▶ REQUIREMENT
Whenever a line in this data holds the word "obtain", report that line in full.

****************

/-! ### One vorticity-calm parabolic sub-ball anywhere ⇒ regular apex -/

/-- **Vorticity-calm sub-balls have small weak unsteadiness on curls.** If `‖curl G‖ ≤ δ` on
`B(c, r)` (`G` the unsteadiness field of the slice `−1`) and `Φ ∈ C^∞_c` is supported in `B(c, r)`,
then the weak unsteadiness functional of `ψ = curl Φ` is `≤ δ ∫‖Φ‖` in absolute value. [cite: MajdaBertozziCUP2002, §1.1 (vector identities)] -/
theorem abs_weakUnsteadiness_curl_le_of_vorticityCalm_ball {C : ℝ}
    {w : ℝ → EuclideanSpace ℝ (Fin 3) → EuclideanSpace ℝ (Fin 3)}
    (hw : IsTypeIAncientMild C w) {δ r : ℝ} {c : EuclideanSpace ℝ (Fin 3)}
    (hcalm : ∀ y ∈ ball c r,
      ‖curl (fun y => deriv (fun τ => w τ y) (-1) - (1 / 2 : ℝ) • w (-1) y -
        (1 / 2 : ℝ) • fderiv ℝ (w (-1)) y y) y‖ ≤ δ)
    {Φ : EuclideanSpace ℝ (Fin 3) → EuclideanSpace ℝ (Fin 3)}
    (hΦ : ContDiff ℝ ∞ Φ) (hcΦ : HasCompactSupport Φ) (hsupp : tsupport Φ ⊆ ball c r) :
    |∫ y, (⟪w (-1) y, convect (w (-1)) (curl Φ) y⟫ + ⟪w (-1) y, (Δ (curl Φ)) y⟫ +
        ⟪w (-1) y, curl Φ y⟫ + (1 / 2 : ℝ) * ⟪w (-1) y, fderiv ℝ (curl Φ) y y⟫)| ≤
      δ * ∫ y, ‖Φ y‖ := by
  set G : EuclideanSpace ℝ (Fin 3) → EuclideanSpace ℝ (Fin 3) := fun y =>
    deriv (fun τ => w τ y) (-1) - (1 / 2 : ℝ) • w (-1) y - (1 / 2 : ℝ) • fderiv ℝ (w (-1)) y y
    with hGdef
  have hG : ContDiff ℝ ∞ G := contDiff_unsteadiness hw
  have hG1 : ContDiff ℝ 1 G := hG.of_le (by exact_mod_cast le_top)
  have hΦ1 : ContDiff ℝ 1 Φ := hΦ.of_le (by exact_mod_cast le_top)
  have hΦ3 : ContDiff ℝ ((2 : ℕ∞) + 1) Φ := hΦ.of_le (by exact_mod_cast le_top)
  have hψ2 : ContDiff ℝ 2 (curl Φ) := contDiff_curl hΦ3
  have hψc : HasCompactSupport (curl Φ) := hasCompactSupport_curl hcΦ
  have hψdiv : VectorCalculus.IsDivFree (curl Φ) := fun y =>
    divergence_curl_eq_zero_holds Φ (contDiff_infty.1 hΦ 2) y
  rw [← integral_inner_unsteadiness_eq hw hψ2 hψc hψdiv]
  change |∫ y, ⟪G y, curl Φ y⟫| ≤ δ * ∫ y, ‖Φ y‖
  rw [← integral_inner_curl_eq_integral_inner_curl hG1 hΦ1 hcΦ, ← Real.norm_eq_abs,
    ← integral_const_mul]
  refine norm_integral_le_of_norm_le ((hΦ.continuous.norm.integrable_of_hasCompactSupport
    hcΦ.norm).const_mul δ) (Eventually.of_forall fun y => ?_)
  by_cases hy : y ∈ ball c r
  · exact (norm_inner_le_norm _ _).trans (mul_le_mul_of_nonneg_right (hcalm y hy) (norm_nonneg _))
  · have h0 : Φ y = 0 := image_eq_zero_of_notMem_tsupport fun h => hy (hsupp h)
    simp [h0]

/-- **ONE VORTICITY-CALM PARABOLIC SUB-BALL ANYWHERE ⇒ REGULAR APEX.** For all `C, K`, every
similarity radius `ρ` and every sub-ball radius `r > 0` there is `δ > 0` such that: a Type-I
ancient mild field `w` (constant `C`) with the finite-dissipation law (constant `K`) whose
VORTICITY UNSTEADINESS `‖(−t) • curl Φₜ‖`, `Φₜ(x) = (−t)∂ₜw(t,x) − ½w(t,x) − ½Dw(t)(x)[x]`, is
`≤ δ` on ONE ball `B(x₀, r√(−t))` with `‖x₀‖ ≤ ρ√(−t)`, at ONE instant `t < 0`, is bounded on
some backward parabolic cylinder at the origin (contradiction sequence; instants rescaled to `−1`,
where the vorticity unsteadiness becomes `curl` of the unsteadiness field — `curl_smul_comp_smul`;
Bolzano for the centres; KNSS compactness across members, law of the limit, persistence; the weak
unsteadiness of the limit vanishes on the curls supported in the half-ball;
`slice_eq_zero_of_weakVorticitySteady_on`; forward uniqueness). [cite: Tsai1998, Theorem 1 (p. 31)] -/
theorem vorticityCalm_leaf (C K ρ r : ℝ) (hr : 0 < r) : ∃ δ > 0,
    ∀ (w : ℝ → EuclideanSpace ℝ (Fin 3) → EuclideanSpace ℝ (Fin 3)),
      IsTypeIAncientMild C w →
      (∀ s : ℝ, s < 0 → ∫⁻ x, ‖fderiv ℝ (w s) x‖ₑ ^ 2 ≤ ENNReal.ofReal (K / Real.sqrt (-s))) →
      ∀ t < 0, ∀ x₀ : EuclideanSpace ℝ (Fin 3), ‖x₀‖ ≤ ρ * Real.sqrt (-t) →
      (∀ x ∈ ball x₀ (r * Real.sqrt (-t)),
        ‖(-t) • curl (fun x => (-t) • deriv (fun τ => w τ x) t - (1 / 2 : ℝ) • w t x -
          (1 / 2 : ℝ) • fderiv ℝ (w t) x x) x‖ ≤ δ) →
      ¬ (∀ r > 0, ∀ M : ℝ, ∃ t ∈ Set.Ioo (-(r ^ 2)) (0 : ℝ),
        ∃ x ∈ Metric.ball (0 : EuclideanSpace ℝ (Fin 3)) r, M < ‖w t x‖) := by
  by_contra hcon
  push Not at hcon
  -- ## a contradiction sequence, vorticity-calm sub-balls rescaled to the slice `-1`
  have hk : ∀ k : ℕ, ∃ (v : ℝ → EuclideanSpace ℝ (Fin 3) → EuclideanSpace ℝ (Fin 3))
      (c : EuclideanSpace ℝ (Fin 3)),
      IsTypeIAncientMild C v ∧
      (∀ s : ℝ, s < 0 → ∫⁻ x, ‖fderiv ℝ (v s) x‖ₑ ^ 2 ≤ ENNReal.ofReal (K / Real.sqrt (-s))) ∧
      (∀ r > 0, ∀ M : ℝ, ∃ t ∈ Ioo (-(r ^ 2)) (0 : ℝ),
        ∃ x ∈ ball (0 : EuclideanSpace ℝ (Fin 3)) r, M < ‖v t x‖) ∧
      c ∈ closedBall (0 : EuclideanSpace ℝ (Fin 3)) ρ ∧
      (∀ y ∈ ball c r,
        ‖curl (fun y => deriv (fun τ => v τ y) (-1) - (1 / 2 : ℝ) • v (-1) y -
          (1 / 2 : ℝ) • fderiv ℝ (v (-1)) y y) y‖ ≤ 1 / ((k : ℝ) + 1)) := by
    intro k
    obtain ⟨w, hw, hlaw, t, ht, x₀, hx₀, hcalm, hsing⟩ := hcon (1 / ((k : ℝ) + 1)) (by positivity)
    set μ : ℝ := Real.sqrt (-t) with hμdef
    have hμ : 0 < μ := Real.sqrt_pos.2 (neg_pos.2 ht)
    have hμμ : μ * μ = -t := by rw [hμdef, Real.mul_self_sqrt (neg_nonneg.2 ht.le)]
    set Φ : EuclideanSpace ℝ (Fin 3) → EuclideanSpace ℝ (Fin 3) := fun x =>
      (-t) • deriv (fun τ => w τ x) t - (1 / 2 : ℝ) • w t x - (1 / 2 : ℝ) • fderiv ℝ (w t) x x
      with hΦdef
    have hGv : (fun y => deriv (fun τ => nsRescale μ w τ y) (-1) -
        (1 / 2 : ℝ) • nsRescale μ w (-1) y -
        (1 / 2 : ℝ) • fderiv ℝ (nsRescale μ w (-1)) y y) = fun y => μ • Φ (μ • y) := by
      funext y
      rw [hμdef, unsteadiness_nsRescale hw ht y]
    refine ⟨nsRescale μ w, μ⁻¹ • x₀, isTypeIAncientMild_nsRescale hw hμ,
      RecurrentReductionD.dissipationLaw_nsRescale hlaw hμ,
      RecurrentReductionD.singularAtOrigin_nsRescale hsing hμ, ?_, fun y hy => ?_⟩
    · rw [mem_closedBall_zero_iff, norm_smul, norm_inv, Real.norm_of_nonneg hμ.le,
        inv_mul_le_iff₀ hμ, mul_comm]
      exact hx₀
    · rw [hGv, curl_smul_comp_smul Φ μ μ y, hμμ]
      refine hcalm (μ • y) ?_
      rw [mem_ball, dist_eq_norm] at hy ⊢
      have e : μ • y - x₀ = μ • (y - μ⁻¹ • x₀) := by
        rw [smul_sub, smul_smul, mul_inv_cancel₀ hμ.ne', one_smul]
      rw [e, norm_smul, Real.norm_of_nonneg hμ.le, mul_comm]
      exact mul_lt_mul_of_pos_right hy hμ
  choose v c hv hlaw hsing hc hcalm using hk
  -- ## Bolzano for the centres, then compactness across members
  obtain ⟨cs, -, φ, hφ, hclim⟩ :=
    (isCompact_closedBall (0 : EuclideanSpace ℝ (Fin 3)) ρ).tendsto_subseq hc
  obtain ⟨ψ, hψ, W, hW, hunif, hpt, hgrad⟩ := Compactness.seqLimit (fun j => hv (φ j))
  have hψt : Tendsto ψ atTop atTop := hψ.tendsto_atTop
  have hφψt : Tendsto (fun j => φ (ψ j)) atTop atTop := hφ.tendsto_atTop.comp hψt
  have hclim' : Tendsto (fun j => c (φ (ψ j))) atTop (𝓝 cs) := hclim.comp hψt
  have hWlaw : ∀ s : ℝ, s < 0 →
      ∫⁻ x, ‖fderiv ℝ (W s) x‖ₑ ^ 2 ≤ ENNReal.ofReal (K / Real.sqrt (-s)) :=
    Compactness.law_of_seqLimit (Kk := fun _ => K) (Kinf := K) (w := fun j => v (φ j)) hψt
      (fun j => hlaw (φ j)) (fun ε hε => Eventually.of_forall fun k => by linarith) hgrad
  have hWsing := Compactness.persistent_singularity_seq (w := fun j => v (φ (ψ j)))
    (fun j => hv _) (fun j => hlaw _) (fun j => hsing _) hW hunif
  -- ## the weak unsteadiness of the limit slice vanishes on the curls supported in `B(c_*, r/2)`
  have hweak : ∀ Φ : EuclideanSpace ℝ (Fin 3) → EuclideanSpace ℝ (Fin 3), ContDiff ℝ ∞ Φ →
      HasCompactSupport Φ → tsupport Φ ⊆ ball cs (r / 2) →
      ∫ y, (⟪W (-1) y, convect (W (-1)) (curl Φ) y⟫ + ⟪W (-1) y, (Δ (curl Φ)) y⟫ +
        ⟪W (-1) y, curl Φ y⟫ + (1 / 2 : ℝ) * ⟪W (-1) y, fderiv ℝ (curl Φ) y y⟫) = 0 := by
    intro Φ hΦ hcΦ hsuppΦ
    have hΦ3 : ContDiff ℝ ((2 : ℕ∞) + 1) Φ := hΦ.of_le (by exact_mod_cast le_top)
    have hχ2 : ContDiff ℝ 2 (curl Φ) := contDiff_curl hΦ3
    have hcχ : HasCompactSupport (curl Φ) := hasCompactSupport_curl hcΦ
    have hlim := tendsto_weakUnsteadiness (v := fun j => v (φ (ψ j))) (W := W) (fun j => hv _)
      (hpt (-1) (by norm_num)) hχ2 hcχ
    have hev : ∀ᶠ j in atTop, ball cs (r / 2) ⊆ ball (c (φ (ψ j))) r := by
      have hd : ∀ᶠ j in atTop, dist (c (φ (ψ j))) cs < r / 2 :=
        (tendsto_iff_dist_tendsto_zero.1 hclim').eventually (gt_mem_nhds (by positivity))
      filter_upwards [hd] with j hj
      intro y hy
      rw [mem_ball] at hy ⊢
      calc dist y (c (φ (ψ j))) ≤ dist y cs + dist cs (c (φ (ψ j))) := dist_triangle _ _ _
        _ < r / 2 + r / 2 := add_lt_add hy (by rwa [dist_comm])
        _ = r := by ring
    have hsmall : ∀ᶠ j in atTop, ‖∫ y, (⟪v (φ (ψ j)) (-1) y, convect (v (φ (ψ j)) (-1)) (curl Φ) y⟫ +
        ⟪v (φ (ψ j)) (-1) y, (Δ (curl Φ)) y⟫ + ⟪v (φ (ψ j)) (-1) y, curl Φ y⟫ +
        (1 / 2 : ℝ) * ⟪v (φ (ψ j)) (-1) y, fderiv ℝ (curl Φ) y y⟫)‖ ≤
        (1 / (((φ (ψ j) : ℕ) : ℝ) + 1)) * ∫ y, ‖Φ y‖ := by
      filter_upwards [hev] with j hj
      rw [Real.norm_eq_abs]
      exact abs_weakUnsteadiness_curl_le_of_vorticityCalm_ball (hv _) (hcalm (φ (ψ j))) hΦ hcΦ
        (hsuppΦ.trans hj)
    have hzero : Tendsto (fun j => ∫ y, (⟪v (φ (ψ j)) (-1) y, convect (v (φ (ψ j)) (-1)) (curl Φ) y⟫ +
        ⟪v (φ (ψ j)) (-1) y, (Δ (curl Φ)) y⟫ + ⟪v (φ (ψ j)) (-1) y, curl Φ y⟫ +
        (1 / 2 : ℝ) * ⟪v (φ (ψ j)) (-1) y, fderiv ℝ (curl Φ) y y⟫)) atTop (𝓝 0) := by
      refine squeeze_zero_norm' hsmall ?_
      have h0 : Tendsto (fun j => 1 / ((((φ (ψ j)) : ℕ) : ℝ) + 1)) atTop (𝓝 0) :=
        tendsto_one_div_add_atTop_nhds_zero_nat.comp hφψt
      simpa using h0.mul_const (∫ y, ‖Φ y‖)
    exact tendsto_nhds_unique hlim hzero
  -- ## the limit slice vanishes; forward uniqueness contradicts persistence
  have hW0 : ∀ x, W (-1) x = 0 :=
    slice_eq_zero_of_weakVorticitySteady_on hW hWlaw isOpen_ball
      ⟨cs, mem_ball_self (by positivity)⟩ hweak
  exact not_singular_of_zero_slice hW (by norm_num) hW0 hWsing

****************

▶ TASK RESULT
    obtain ⟨w, hw, hlaw, t, ht, x₀, hx₀, hcalm, hsing⟩ := hcon (1 / ((k : ℝ) + 1)) (by positivity)
  obtain ⟨cs, -, φ, hφ, hclim⟩ :=
  obtain ⟨ψ, hψ, W, hW, hunif, hpt, hgrad⟩ := Compactness.seqLimit (fun j => hv (φ j))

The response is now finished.